Ahead of a visit to Pyongyang to strengthen defense ties, Russian President Vladimir Putin praised North Korea on Tuesday for "firmly supporting" Moscow's war in Ukraine.
Putin is scheduled to touch down Tuesday night for his first trip to the isolated nation in 24 years, with a confrontation between North and South Korean troops on their shared border highlighting regional security tensions.
Huge banners with a smiling photograph of the Russian leader reading: "We ardently welcome President Putin!" were hung from lamp-posts across Pyongyang alongside Russian flags, images in Russian state media showed.
Moscow and Pyongyang have been allies since North Korea's founding after World War II and have drawn even closer since Russia's invasion of Ukraine in 2022 led to the West isolating Putin internationally.
The United States and its allies have accused North Korea of supplying Russia with much-needed arms, including ballistic missiles to use in Ukraine.
The North has denied giving Russia military hardware but, ahead of his trip, Putin thanked Kim Jong Un's government for helping the war effort.
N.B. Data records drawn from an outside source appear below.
/-- ★★★ **THE BINDER `LettersAllPer` OF THE G-B8-T2S ENDPOINT, CONSTRUCTED FROM [4]'s OBJECTS AT PRINT's TRANSPORTERS.**  Data: ONE family `mem` of constant-level
members of the k-level family on the torus of side `P` (member `n` of level `n`, `1 ≤ n ≤ k`); `G ≤ U(N)` averaging-closed; `η ≠ 0`; a regularity threshold `c_L`
below [B7] Prop. 2's (`C₀c_L ≤ 1∕3`, `2c_L ≤ c₂′`); and, AT EVERY truncation `m ≤ k`, regularity `0 < α₀ ≤ c_L` and `G`-valued `P`-periodic background
`U₀ ∈ 𝔄_m(T_η, α₀)`, the displayed estimate bundle `KnitEstimates` for the letters of `knitLettersY_familyAt` — [4]'s `η²G′(U₀)`, `(Q′(η²G′)²Q′*)⁻¹(U₀)`,
`G′²Q′*(Q′G′²Q′*)⁻¹(U₀)` at print's transporters.  Conclusion: `LettersAllPer (ℓ+1) BG BR B₀'H B₂' B₀ B₀β cB β len c_L η k P G` — the displayed hypothesis of
`B8Thm2TorusAtOfLettersPerB9.thm2TorusAt_specialUnitary_of_lettersPerB9` ∕ `B8Thm2SetupTorusOfLettersPerB9.thm2SetupSUAt_of_lettersPerB9`, now CONCRETE: its letters ARE
[4]'s operators and what remains displayed are the six printed inequalities for them ((1.92), (1.101), (1.98), (1.59)), background by background.
HONEST SCOPE: no estimate proved; member family ∕ `AvgClosed` ∕ thresholds displayed; count-neutral; `stub_PV3A` NOT discharged; the Yang–Mills mass gap is NOT proved.
[cite: Balaban1985RegularSpaces, Thm 2 p.83, Thm 4 p.88, (1.7) p.77, p.77 («Ω_j = T_η»), (1.33) p.82, (1.91)–(1.98) pp.91–92, (1.101) p.93, (1.59) p.86; Balaban1985BackgroundPropagators, (3.19)–(3.25) pp.393–395, Thms 3.1–3.3 pp.397–399, Thm 3.11 p.416; Balaban1985Averaging, Prop. 2 p.26] -/
def lettersAllPer_ofParKnitY (mem : ℕ → KIdx d ℓ hd hL b₀ b₁) {k : ℕ} {P : ℤ}
    (hP : ∀ n, 1 ≤ n → n ≤ k → (((PV d ℓ (mem n).m (mem n).K hd hL).sitesPerDir 0 : ℕ) : ℤ) = P)
    (hlev : ∀ n, 1 ≤ n → n ≤ k → ∀ z : SiteY (mem n), levY (mem n) z = n)
    (hG : G ≤ unitaryUnits (Matrix (Fin N) (Fin N) ℂ)) (hGa : AvgClosed (d + 1) (ℓ + 1) G)
    {η : ℝ} (hη : η ≠ 0) {cL : ℝ} (hc3 : C0 (d + 1) * cL ≤ 1 / 3) (hc2 : 2 * cL ≤ c2' (d + 1) (ℓ + 1))
    {BG BR B₀'H B₂' B₀ B₀β cB β : ℝ} {len : LSite (d + 1) → ℝ}
    (est : letI : CStarAlgebra (Matrix (Fin N) (Fin N) ℂ) := {}
      ∀ (m : ℕ) (hm : m ≤ k) (α₀ : ℝ) (hα : 0 < α₀) (hc : α₀ ≤ cL) (U₀ : LSite (d + 1) → Fin (d + 1) → (Matrix (Fin N) (Fin N) ℂ)ˣ)
        (hU₀G : ∀ x κ, U₀ x κ ∈ G) (hU₀per : ∀ (x : LSite (d + 1)) (μ : Fin (d + 1)), U₀ (x + P • e μ) = U₀ x)
        (hA : InAk (ℓ + 1) m η α₀ (fun _ => (Set.univ : Set (LSite (d + 1)))) U₀),
        KnitEstimates (𝔸 := Matrix (Fin N) (Fin N) ℂ) mem η U₀ (knitLettersY_familyAt mem hP hlev hG hGa hη hc3 hc2 hm hα hc hU₀G hU₀per hA)
          (ℓ + 1) BG BR B₀'H B₂' B₀ B₀β cB β len α₀ P) :
    letI : CStarAlgebra (Matrix (Fin N) (Fin N) ℂ) := {}
    LettersAllPer (𝔸 := Matrix (Fin N) (Fin N) ℂ) (ℓ + 1) BG BR B₀'H B₂' B₀ B₀β cB β len cL η k P G :=
  letI : CStarAlgebra (Matrix (Fin N) (Fin N) ℂ) := {}
  fun m hm α₀ hα hc U₀ hU₀G hU₀per hA =>
    lettersAtPer_ofKnit mem η U₀ (knitLettersY_familyAt mem hP hlev hG hGa hη hc3 hc2 hm hα hc hU₀G hU₀per hA)
      (fun n hn hnm => hP n hn (hnm.trans hm)) (fun n hn hnm => hlev n hn (hnm.trans hm)) hU₀per (est m hm α₀ hα hc U₀ hU₀G hU₀per hA)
"We highly appreciate that the DPRK (North Korea) is firmly supporting the special military operations of Russia being conducted in Ukraine," Putin wrote in an article published by Pyongyang's state media Tuesday.
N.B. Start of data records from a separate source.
import Mathlib
import HarnessLib
import Summits.AtomisticToContinuum.FouriersLaw.Theses.JunctionLocality
import Summits.AtomisticToContinuum.FouriersLaw.Theorems.JunctionLocalitySuperadditiveResistanceDeviceLiouville
import Summits.AtomisticToContinuum.FouriersLaw.Theorems.JunctionLocalitySuperadditiveResistanceKuboKernel
import Summits.AtomisticToContinuum.FouriersLaw.Theorems.JunctionLocalitySuperadditiveResistanceStubDeviceForwardFieldsAux5
import Summits.AtomisticToContinuum.FouriersLaw.Theorems.JunctionLocalityConductanceLowerBoundRelocDirichlet

/-!
# Relocated conductances are strictly positive (stub `stub_relocPositiveConductance`, R3, of line
`cold-bath-relocation-walk`, crux stmt-AtomisticToContinuum-11749 `JunctionLocality.ConductanceLowerBound`)

Setting: ONE `L`-site pinned anharmonic chain `P = pinnedChain ω₂ lam β γ` (all parameters `> 0`), its Gibbs state
`μ_T = P.gibbsMeasure L T` (`T > 0`), and the RELOCATED equilibrium generator `L_m = X_H + γ (S_0 + S_m)` — hot
thermostat on site `0`, cold thermostat on site `m`, `1 ≤ m < L` (`X_H = liouvilleOp P L`,
`S_s = thermo L s T = T∂²_{p_s} − p_s∂_{p_s}`).  For every classical mean-zero `g ∈ C² ∩ L²(μ_T)` with
`L_m g = −(p_0² − T)` pointwise, the relocated Kubo conductance
`G[g] = γ (1 − (γ/T²) ∫ g (p_0² − T) dμ_T)` is STRICTLY POSITIVE (`stub_relocPositiveConductance`) — the input the
relocation walk `1/G(m+1) − 1/G(m) ≤ C` of the line needs at every intermediate cold-bath position.

Proof (every input landed; nothing taken as a named fact):
* TRANSMISSION FORM (`relocTransmissionForm`, file `…RelocDirichlet`):
  `G[g] = (γ³/T)(‖p_0/γ − ∂_{p_0} g‖² + ‖∂_{p_m} g‖²) ≥ 0` (Dirichlet identity + Gaussian projection + equipartition).
* STRICTNESS: if `‖∂_{p_m} g‖_{L²(μ_T)} = 0` then `∂_{p_m} g ≡ 0` (`relocPositiveConductance_eq_zero_of_integral_sq`:
  continuous integrand, continuous everywhere-positive density, Lebesgue measure charges open sets), hence
  `S_m g ≡ 0` and `g` solves the ONE-bath problem `X_H g + γ S_{𝟙_0} g = −(p_0² − T)`; so does `H/γ`
  (`Kubo.liouvilleOp_hamiltonian`: `X_H H = 0`; `Kubo.bathOp_hamiltonian`: `S_{𝟙_0} H = T − p_0²`; `H ∈ L²(μ_T)`,
  `Kubo.memLp_hamiltonian`).  The landed `L²(μ_T)`-Liouville theorem `liouville_pinnedChain` (weights `𝟙_0 ≥ 0`
  charging site `0`, `σ = 1`, `c = γ`) makes `g − H/γ` constant, so `∂_{p_m} g = p_m/γ`, which is `1/γ ≠ 0` at the
  point with all momenta `1` — contradicting `∂_{p_m} g ≡ 0`.

References: Eckmann–Pillet–Rey-Bellet 1999 §3 (strict positivity of entropy production off the energy shell);
Rey-Bellet 2003 Rem. 4.4 (finite-volume Kubo conductance); Kundu–Dhar–Narayan 2009; folklore.
-/

noncomputable section

open MeasureTheory Filter Topology
open scoped ContDiff
open Literature.MathematicalPhysics.KineticTheory.HeatConduction
open Summit.AtomisticToContinuum.FouriersLaw.Theorems.SuperadditiveResistance.DeviceLiouville
  (kin kin_eq_sq thermo thermo_eq liouvilleOp bathOp liouvilleOp_sub bathOp_sub liouville_pinnedChain partialP_sub)
open Summit.AtomisticToContinuum.FouriersLaw.Theorems.SuperadditiveResistance.Kubo
  (integrable_sq_mul_gibbsDensity liouvilleOp_hamiltonian bathOp_hamiltonian memLp_hamiltonian)
open Summit.AtomisticToContinuum.FouriersLaw.Cruxes.SuperadditiveResistance.FloatingProbeBypassLaplacian
  (liouvilleOp_const_mul bathOp_const_mul)
open Summit.AtomisticToContinuum.FouriersLaw.Cruxes.ConductanceLowerBound.ForecastSensitivity (sum_ite_val_eq)

namespace Summit.AtomisticToContinuum.FouriersLaw.Cruxes.ConductanceLowerBound.ColdBathRelocationWalk

/-! ## The registered stub R3: relocated conductances are strictly positive -/

section Strictness

/-- The hot thermostat alone is the weighted bath operator of the single indicator `𝟙_0`:
`S_0 f = S_{𝟙_0} f`. [folklore] -/
theorem relocPositiveConductance_thermo_zero_eq_bathOp (L : ℕ) (T : ℝ) (f : PhaseSpace L → ℝ)
    (x : PhaseSpace L) :
    thermo L 0 T f x = bathOp L (fun i : Fin L => if i.val = 0 then (1 : ℝ) else 0) T f x := by
  unfold bathOp thermo
  refine Finset.sum_congr rfl fun i _ => ?_
  dsimp only
  split_ifs <;> ring

/-- A continuous function whose square has zero `μ_T`-integral vanishes identically (the Gibbs density is
continuous and everywhere positive, Lebesgue measure charges open sets). [folklore] -/
theorem relocPositiveConductance_eq_zero_of_integral_sq {ω₂ lam β γ T : ℝ} (hω : 0 < ω₂) (hl : 0 ≤ lam)
    (hβ : 0 ≤ β) (hT : 0 < T) {L : ℕ} {F : PhaseSpace L → ℝ} (hFc : Continuous F)
    (hF2 : MemLp F 2 ((pinnedChain ω₂ lam β γ).gibbsMeasure L T))
    (hzero : ∫ x, F x ^ 2 ∂((pinnedChain ω₂ lam β γ).gibbsMeasure L T) = 0) (x : PhaseSpace L) :
    F x = 0 := by
  set P := pinnedChain ω₂ lam β γ with hP
  haveI : IsProbabilityMeasure (P.gibbsMeasure L T) :=
    pinnedChain_isProbabilityMeasure_gibbsMeasure hω hl hβ γ L hT
  have hρc : Continuous (P.gibbsDensity L T) := pinnedChain_continuous_gibbsDensity ω₂ lam β γ L T
  have hρpos : ∀ y, 0 < P.gibbsDensity L T y := fun y => P.gibbsDensity_pos L T y
  have hI : Integrable fun y => F y ^ 2 * P.gibbsDensity L T y :=
    integrable_sq_mul_gibbsDensity hω hl hβ γ L hT hF2
  -- the normalising constant is nonzero (`μ_T` is a probability measure)
  have hZ : (∫ y, P.gibbsDensity L T y)⁻¹ ≠ 0 := by
    intro h0
    have h1 : ∫ _y, (1 : ℝ) ∂(P.gibbsMeasure L T) = 1 := by simp
    rw [P.integral_gibbsMeasure, h0, zero_mul] at h1
    exact zero_ne_one h1
  have hZ' : ∫ y, F y ^ 2 * P.gibbsDensity L T y = 0 := by
    rw [P.integral_gibbsMeasure] at hzero
    exact (mul_eq_zero.mp hzero).resolve_left hZ
  have hae : (fun y => F y ^ 2 * P.gibbsDensity L T y) =ᵐ[volume] 0 :=
    (integral_eq_zero_iff_of_nonneg (fun y => mul_nonneg (sq_nonneg _) (hρpos y).le) hI).mp hZ'
  have hfun : (fun y => F y ^ 2 * P.gibbsDensity L T y) = 0 :=
    (Continuous.ae_eq_iff_eq volume ((hFc.pow 2).mul hρc) continuous_const).mp hae
  have hx := congrFun hfun x
  simp only [Pi.zero_apply, mul_eq_zero, (hρpos x).ne', or_false] at hx
  exact pow_eq_zero_iff two_ne_zero |>.mp hx

/-- **R3 — RELOCATED CONDUCTANCES ARE POSITIVE (fixed `N`, size M).**  For `pinnedChain ω₂ lam β γ` (all parameters
`> 0`), `T > 0`, `1 ≤ m < L` and every classical mean-zero `C² ∩ L²(μ_T)` solution `g` of the relocated Poisson
problem `X_H g + γ(S_0 + S_m) g = −(p_0² − T)` (hot bath on site `0`, cold bath on site `m`), the relocated Kubo
conductance `γ(1 − (γ/T²)⟨g, p_0² − T⟩_{μ_T})` is STRICTLY positive.  Proof: by the transmission form
(`relocTransmissionForm`) it equals `(γ³/T)(‖p_0/γ − ∂_{p_0} g‖² + ‖∂_{p_m} g‖²) ≥ 0`; if `‖∂_{p_m} g‖ = 0` then
`∂_{p_m} g ≡ 0` (continuity, positive density), so `S_m g ≡ 0` and `g` solves the ONE-bath problem
`X_H g + γ S_0 g = −(p_0² − T)`, as does `H/γ` (`X_H H = 0`, `S_0 H = T − p_0²`); the landed `L²(μ_T)`-Liouville theorem
(`liouville_pinnedChain`, weights `𝟙_0`) makes `g − H/γ` constant, whence `∂_{p_m} g = p_m/γ ≢ 0` — contradiction.
[folklore] -/
theorem stub_relocPositiveConductance :
    ∀ (ω₂ lam β γ T : ℝ), 0 < ω₂ → 0 < lam → 0 < β → 0 < γ → 0 < T →
      ∀ (L m : ℕ), 1 ≤ m → m < L → ∀ g : PhaseSpace L → ℝ, ContDiff ℝ 2 g →
        MemLp g 2 ((pinnedChain ω₂ lam β γ).gibbsMeasure L T) →
        ∫ x, g x ∂((pinnedChain ω₂ lam β γ).gibbsMeasure L T) = 0 →
        (∀ x, liouvilleOp (pinnedChain ω₂ lam β γ) L g x + γ * (thermo L 0 T g x + thermo L m T g x) =
          -(kin L 0 x - T)) →
        0 < γ * (1 - γ / T ^ 2 * ∫ x, g x * (kin L 0 x - T) ∂((pinnedChain ω₂ lam β γ).gibbsMeasure L T)) := by
  intro ω₂ lam β γ T hω hl hβ hγ hT L m hm1 hmL g hgC hgL2 _hg0 hpde
  have hL : 0 < L := lt_of_lt_of_le (Nat.lt_of_lt_of_le Nat.zero_lt_one hm1) hmL.le
  set P := pinnedChain ω₂ lam β γ with hP
  set μ := P.gibbsMeasure L T with hμ
  rw [relocTransmissionForm ω₂ lam β γ T hω hl hβ hγ hT L m hL hmL g hgC hgL2 hpde]
  have hY0 : 0 ≤ ∫ x, (x.2 ⟨0, hL⟩ / γ - partialP ⟨0, hL⟩ g x) ^ 2 ∂μ := integral_nonneg fun x => sq_nonneg _
  have hYm : 0 ≤ ∫ x, (partialP ⟨m, hmL⟩ g x) ^ 2 ∂μ := integral_nonneg fun x => sq_nonneg _
  -- strictness: the cold-contact Dirichlet energy is nonzero
  suffices hne : ∫ x, (partialP ⟨m, hmL⟩ g x) ^ 2 ∂μ ≠ 0 by
    have hpos : 0 < ∫ x, (partialP ⟨m, hmL⟩ g x) ^ 2 ∂μ := lt_of_le_of_ne hYm (Ne.symm hne)
    positivity
  intro hzero
  -- (1) `∂_{p_m} g ≡ 0`
  obtain ⟨-, hamL2⟩ := relocMemLpPartialP ω₂ lam β γ T hω hl hβ hγ hT L m hL hmL g hgC hgL2 hpde
  have hgd : Differentiable ℝ g := hgC.differentiable two_ne_zero
  have hg1 : ContDiff ℝ 1 g := hgC.of_le (by norm_cast)
  have hdc : Continuous (partialP ⟨m, hmL⟩ g) := continuous_partialP hg1 one_ne_zero _
  have hdm : ∀ x, partialP ⟨m, hmL⟩ g x = 0 :=
    relocPositiveConductance_eq_zero_of_integral_sq hω hl.le hβ.le hT hdc hamL2 hzero
  have hdm' : partialP ⟨m, hmL⟩ g = fun _ => 0 := funext hdm
  -- (2) hence `S_m g ≡ 0` and `g` solves the one-bath problem with weights `𝟙_0`
  have hthm : ∀ x, thermo L m T g x = 0 := fun x => by
    rw [thermo_eq hmL, hdm']
    simp [partialP]
  set B1 : Fin L → ℝ := fun i => if i.val = 0 then (1 : ℝ) else 0 with hB1
  have hB1nn : ∀ i, 0 ≤ B1 i := fun i => by
    simp only [hB1]
    split_ifs <;> norm_num
  have hB10 : 0 < B1 ⟨0, hL⟩ := by simp [hB1]
  have hpg : ∀ x, 1 * liouvilleOp P L g x + γ * bathOp L B1 T g x = -(kin L 0 x - T) := fun x => by
    rw [one_mul, hB1, ← relocPositiveConductance_thermo_zero_eq_bathOp, ← hpde x, hthm x, add_zero]
  -- (3) `H/γ` solves the same one-bath problem
  set H : PhaseSpace L → ℝ := P.hamiltonian L with hH
  have hH2 : ContDiff ℝ 2 H :=
    P.contDiff_hamiltonian (pinnedChain_contDiff_U ω₂ lam β γ) (pinnedChain_contDiff_V ω₂ lam β γ) L
  have hHd : Differentiable ℝ H := hH2.differentiable two_ne_zero
  have hHL2 : MemLp H 2 μ := memLp_hamiltonian hω hl.le hβ.le L hT
  have hsumB1 : ∀ x : PhaseSpace L, ∑ i, B1 i * (T - x.2 i ^ 2) = T - x.2 ⟨0, hL⟩ ^ 2 := fun x => by
    simp only [hB1, ite_mul, one_mul, zero_mul]
    exact sum_ite_val_eq hL fun i => T - x.2 i ^ 2
  have hph : ∀ x, 1 * liouvilleOp P L (fun y => γ⁻¹ * H y) x + γ * bathOp L B1 T (fun y => γ⁻¹ * H y) x =
      -(kin L 0 x - T) := fun x => by
    rw [one_mul, liouvilleOp_const_mul P, bathOp_const_mul, hH, liouvilleOp_hamiltonian, bathOp_hamiltonian,
      hsumB1, kin_eq_sq hL]
    field_simp
    ring
  -- (4) the difference `w = g − H/γ` is a `C² ∩ L²(μ_T)` solution of the homogeneous one-bath equation: constant
  have hhd : Differentiable ℝ (fun y => γ⁻¹ * H y) := hHd.const_mul γ⁻¹
  have hhC : ContDiff ℝ 2 (fun y => γ⁻¹ * H y) := contDiff_const.mul hH2
  have hwC : ContDiff ℝ 2 (fun y => g y - γ⁻¹ * H y) := hgC.sub hhC
  have hwL2 : MemLp (fun y => g y - γ⁻¹ * H y) 2 μ := hgL2.sub (hHL2.const_mul γ⁻¹)
  have hwpde : ∀ x, 1 * liouvilleOp P L (fun y => g y - γ⁻¹ * H y) x +
      γ * bathOp L B1 T (fun y => g y - γ⁻¹ * H y) x = 0 := fun x => by
    rw [liouvilleOp_sub hgd hhd, bathOp_sub hgC hhC]
    linear_combination hpg x - hph x
  have hconst := liouville_pinnedChain hω hl.le hβ.le γ hL hT B1 hB1nn hB10 one_ne_zero hγ hwC hwL2 hwpde
  -- (5) but `∂_{p_m}(g − H/γ) = −p_m/γ ≢ 0`: evaluate at the point with all momenta `1`
  set x₁ : PhaseSpace L := (fun _ => (0 : ℝ), fun _ => (1 : ℝ)) with hx₁
  have hw_eq : (fun y => g y - γ⁻¹ * H y) = fun _ => g x₁ - γ⁻¹ * H x₁ := funext fun y => hconst y x₁
  have hdw : partialP ⟨m, hmL⟩ (fun y => g y - γ⁻¹ * H y) x₁ = 0 := by
    rw [hw_eq]
    simp [partialP]
  rw [partialP_sub hgd hhd, hdm x₁, partialP_const_mul, hH, P.partialP_hamiltonian] at hdw
  have hγinv : γ⁻¹ = 0 := by simpa [hx₁] using hdw
  exact hγ.ne' (inv_eq_zero.mp hγinv)

end Strictness

end Summit.AtomisticToContinuum.FouriersLaw.Cruxes.ConductanceLowerBound.ColdBathRelocationWalk

end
Russia and the North are "now actively developing the many-sided partnership," Putin wrote.
Both countries are under rafts of U.N. sanctions – Pyongyang since 2006 over banned nuclear and ballistic missile programs and Moscow over the invasion of Ukraine.
Putin praised North Korea for "defending their interests very effectively despite the U.S. economic pressure, provocation, blackmail and military threats that have lasted for decades."
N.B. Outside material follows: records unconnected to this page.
/-- **Conversely, `{R₂ < ‖Φ‖}` eventually lies in any far region of `e`**: under the same
hypotheses, for every `R₁` there is `R₂` with `{R₂ < ‖Φ‖} ⊆ e.far R₁`. (For `R₁ > R`, the set
`{R₂ < ‖Φ‖}` is preconnected, misses the compact coordinate sphere `{‖coord‖ = R₁}` for `R₂`
large, hence lies in `far R₁` or in `U ∖ {R₁ ≤ ‖coord‖}`; the latter would contain a far region
of `e` by `exists_far_subset_normGt`, which is absurd.) [cite: Bartnik1986, §3] -/
theorem exists_normGt_subset_far [T2Space X] (ha : 0 < a) {α : ℝ} (hα : 0 < α)
    (hAF : e.IsMetricAsymptoticallyFlat D α) (hU : IsExteriorRegion e U)
    (hΦ : ∀ x : U, pullbackBilin (I := 𝓡 3) (I' := 𝓡 3) Φ
      (fun y ↦ (1 + a / ‖(y : E3)‖) ^ 4 • (innerSL ℝ (E := E3) : E3 →L[ℝ] E3 →L[ℝ] ℝ)) x =
        D.metric.val x.1)
    (R₁ : ℝ) :
    ∃ R₂, ((↑) : U → X) '' (Φ ⁻¹' {y | R₂ < ‖(y : E3)‖}) ⊆ e.far R₁ := by
  obtain ⟨-, R₀, hR₀, hfarU, -⟩ := id hU
  -- enlarge `R₁` beyond `R₀`
  set R₁' : ℝ := max R₁ (R₀ + 1) with hR₁'
  have hR₁'0 : R₀ < R₁' := by
    have := le_max_right R₁ (R₀ + 1)
    linarith
  have hR₁'e : e.R < R₁' := hR₀.trans hR₁'0
  suffices h : ∃ R₂, ((↑) : U → X) '' (Φ ⁻¹' {y | R₂ < ‖(y : E3)‖}) ⊆ e.far R₁' by
    obtain ⟨R₂, hR₂⟩ := h
    exact ⟨R₂, hR₂.trans (e.far_mono (le_max_left _ _))⟩
  -- the closed far piece `C = {R₁' ≤ ‖coord‖}` and the coordinate sphere `S₁ = {‖coord‖ = R₁'}`
  set C : Set X := ((↑) : e.U → X) '' (e.chart ⁻¹' {z | R₁' ≤ ‖(z : E3)‖}) with hC
  have hCc : IsClosed C := e.isClosed_far R₁' hR₁'e
  set S₁ : Set X := e.dataChart '' {y : exteriorRegion e.R | ‖(y : E3)‖ = R₁'} with hS₁
  have hS₁c : IsCompact S₁ := by
    refine IsCompact.image ?_ e.contMDiff_dataChart.continuous
    have hsph : Subtype.val '' {y : exteriorRegion e.R | ‖(y : E3)‖ = R₁'} =
        sphere (0 : E3) R₁' := by
      ext z
      rw [mem_sphere_zero_iff_norm]
      constructor
      · rintro ⟨y, hy, rfl⟩
        exact hy
      · intro hz
        exact ⟨⟨z, mem_exteriorRegion.2 (by rw [hz]; exact hR₁'e)⟩, hz, rfl⟩
    have h := isCompact_sphere (0 : E3) R₁'
    rw [← hsph, ← Topology.IsEmbedding.subtypeVal.isCompact_iff] at h
    exact h
  have hS₁U : S₁ ⊆ (U : Set X) := by
    rintro _ ⟨y, hy, rfl⟩
    refine hfarU (e.mem_far_iff.2 ⟨y, ?_, rfl⟩)
    rw [show ‖(y : E3)‖ = R₁' from hy]
    exact hR₁'0
  -- `Φ` is bounded on `S₁`
  obtain ⟨R₂, hR₂⟩ : ∃ R₂ : ℝ, ∀ u : U, (u : X) ∈ S₁ → ‖(Φ u : E3)‖ ≤ R₂ := by
    have hK : IsCompact ((fun u : U ↦ (Φ u : E3)) '' {u : U | (u : X) ∈ S₁}) := by
      refine IsCompact.image ?_ (continuous_subtype_val.comp Φ.continuous)
      have himg : Subtype.val '' {u : U | (u : X) ∈ S₁} = S₁ := by
        ext x
        constructor
        · rintro ⟨u, hu, rfl⟩
          exact hu
        · intro hx
          exact ⟨⟨x, hS₁U hx⟩, hx, rfl⟩
      have h := hS₁c
      rw [← himg, ← Topology.IsEmbedding.subtypeVal.isCompact_iff] at h
      exact h
    obtain ⟨R₂, hR₂⟩ := hK.isBounded.subset_closedBall 0
    refine ⟨R₂, fun u hu ↦ ?_⟩
    have := hR₂ ⟨u, hu, rfl⟩
    rwa [mem_closedBall, dist_zero_right] at this
  set R₂' : ℝ := max R₂ a with hR₂'
  refine ⟨R₂', ?_⟩
  set A : Set X := ((↑) : U → X) '' (Φ ⁻¹' {y | R₂' < ‖(y : E3)‖}) with hA
  -- `A ⊆ far R₁' ∪ (U ∖ C)`
  have hcover : A ⊆ e.far R₁' ∪ ((U : Set X) ∩ Cᶜ) := by
    rintro _ ⟨u, hu, rfl⟩
    by_cases huC : (u : X) ∈ C
    · left
      obtain ⟨huU', h2⟩ := e.mem_image_preimage_le_norm_iff.1 huC
      rcases h2.lt_or_eq with hlt | heq
      · exact e.mem_far_iff_coord.2 ⟨huU', hlt⟩
      · exfalso
        have huS : (u : X) ∈ S₁ :=
          ⟨⟨e.coord u, e.lt_norm_coord huU'⟩, heq.symm, e.dataChart_coord huU'⟩
        have h3 := hR₂ u huS
        have h4 : R₂' < ‖(Φ u : E3)‖ := hu
        exact absurd ((le_max_left R₂ a).trans_lt h4) (not_lt.2 h3)
    · right
      exact ⟨u.2, huC⟩
  have hdj : Disjoint (e.far R₁') ((U : Set X) ∩ Cᶜ) :=
    Set.disjoint_left.2 fun x hx hx' ↦ hx'.2 (e.closure_far_subset hR₁'e (subset_closure hx))
  have hopen2 : IsOpen ((U : Set X) ∩ Cᶜ) := U.isOpen.inter hCc.isOpen_compl
  rcases (isPreconnected_val_image_preimage_normGt Φ ha (le_max_right _ _)).subset_or_subset
    (e.isOpen_far _) hopen2 hdj hcover with h1 | h2
  · exact h1
  · exfalso
    obtain ⟨R₃, -, hfar₃⟩ := exists_far_subset_normGt Φ ha hα hAF hU hΦ R₂'
    -- a point of `far (max R₃ R₁')` (far regions are nonempty)
    obtain ⟨x, hx⟩ : (e.far (max R₃ R₁')).Nonempty := by
      set r : ℝ := max (max R₃ R₁') e.R + 1 with hr
      have hr0 : 0 ≤ r := by
        have := le_max_right (max R₃ R₁') e.R
        linarith [e.R_pos]
      set z : E3 := r • EuclideanSpace.single (0 : Fin 3) (1 : ℝ) with hz
      have hzn : ‖z‖ = r := by
        rw [hz, norm_smul, Real.norm_of_nonneg hr0]
        simp
      have hzR : e.R < ‖z‖ := by
        rw [hzn, hr]
        linarith [le_max_right (max R₃ R₁') e.R]
      refine ⟨e.dataChart ⟨z, hzR⟩, e.mem_far_iff.2 ⟨⟨z, hzR⟩, ?_, rfl⟩⟩
      show max R₃ R₁' < ‖z‖
      rw [hzn, hr]
      linarith [le_max_left (max R₃ R₁') e.R]
    have hx₃ : x ∈ e.far R₃ := e.far_mono (le_max_left _ _) hx
    have hx₁ : x ∈ e.far R₁' := e.far_mono (le_max_right _ _) hx
    exact (h2 (hfar₃ hx₃)).2 (e.closure_far_subset hR₁'e (subset_closure hx₁))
He also hailed Moscow and Pyongyang for "maintaining the common line and stand at the U.N."
North Korea said the visit showed bilateral ties "are getting stronger day by day," the official Korean Central News Agency reported, and would "give fresh vitality to the development of the good-neighborly cooperative relations between the two countries."
North Korea has described allegations of supplying weapons to Russia as "absurd."
However, it did thank Russia for using its U.N. veto in March to effectively end monitoring of sanctions violations just as U.N. experts were starting to probe alleged arms transfers.
The United States voiced "concern" Monday about the trip because of the security implications for South Korea as well as Ukraine.
The two Koreas have remained technically at war since their 1950-53 conflict and the border dividing them is one of the most heavily fortified in the world.
"We know North Korean ballistic missiles are still being used to hit Ukrainian targets (and) there could be some reciprocity here that could affect security on the Korean peninsula," National Security Council spokesman John Kirby told reporters.
Highlighting those security concerns, South Korea said its troops fired at soldiers from the North who briefly crossed the border Tuesday, then retreated.
The South's military said it believed the North Korean soldiers accidentally crossed as they were fortifying the border, but said some of them were wounded after detonating landmines.
NATO Secretary General Jens Stoltenberg said Putin's trip showed how he was "dependent" on authoritarian leaders.
"Their closest friends and the biggest supporters of the Russian war effort – war of aggression – (are) North Korea, Iran and China," Stoltenberg said.
Ukraine's Foreign Minister Dmytro Kuleba urged the international community to counter "the lonely bromance" between Putin and Kim by increasing arms supplies to Kyiv.
"The best way to respond to it is to continue strengthening the diplomatic coalition for just and lasting peace in Ukraine and delivering more Patriots and ammunition to Ukraine," Kuleba told Agence France-Presse (AFP).
North Korea is eager for high-end military technology to advance its nuclear, missile, satellite and nuclear-powered submarine programs, according to experts.
Kremlin aide Yuri Ushakov said the two leaders would possibly sign a "comprehensive strategic partnership treaty" to outline cooperation on "security issues," state-run Russian news agencies reported.
North Korea could promise "to provide Russia with continuing supplies of artillery, guided rockets for multiple rocket launchers, and short-range missiles to support Russia's operations in Ukraine," Bruce Bennett, a senior defense analyst at RAND Corporation, told Yonhap.
In return, it will want "Russia to provide a variety of advanced technologies," he said, plus "a substantial flow of Russian oil and food products along with hard currency payments."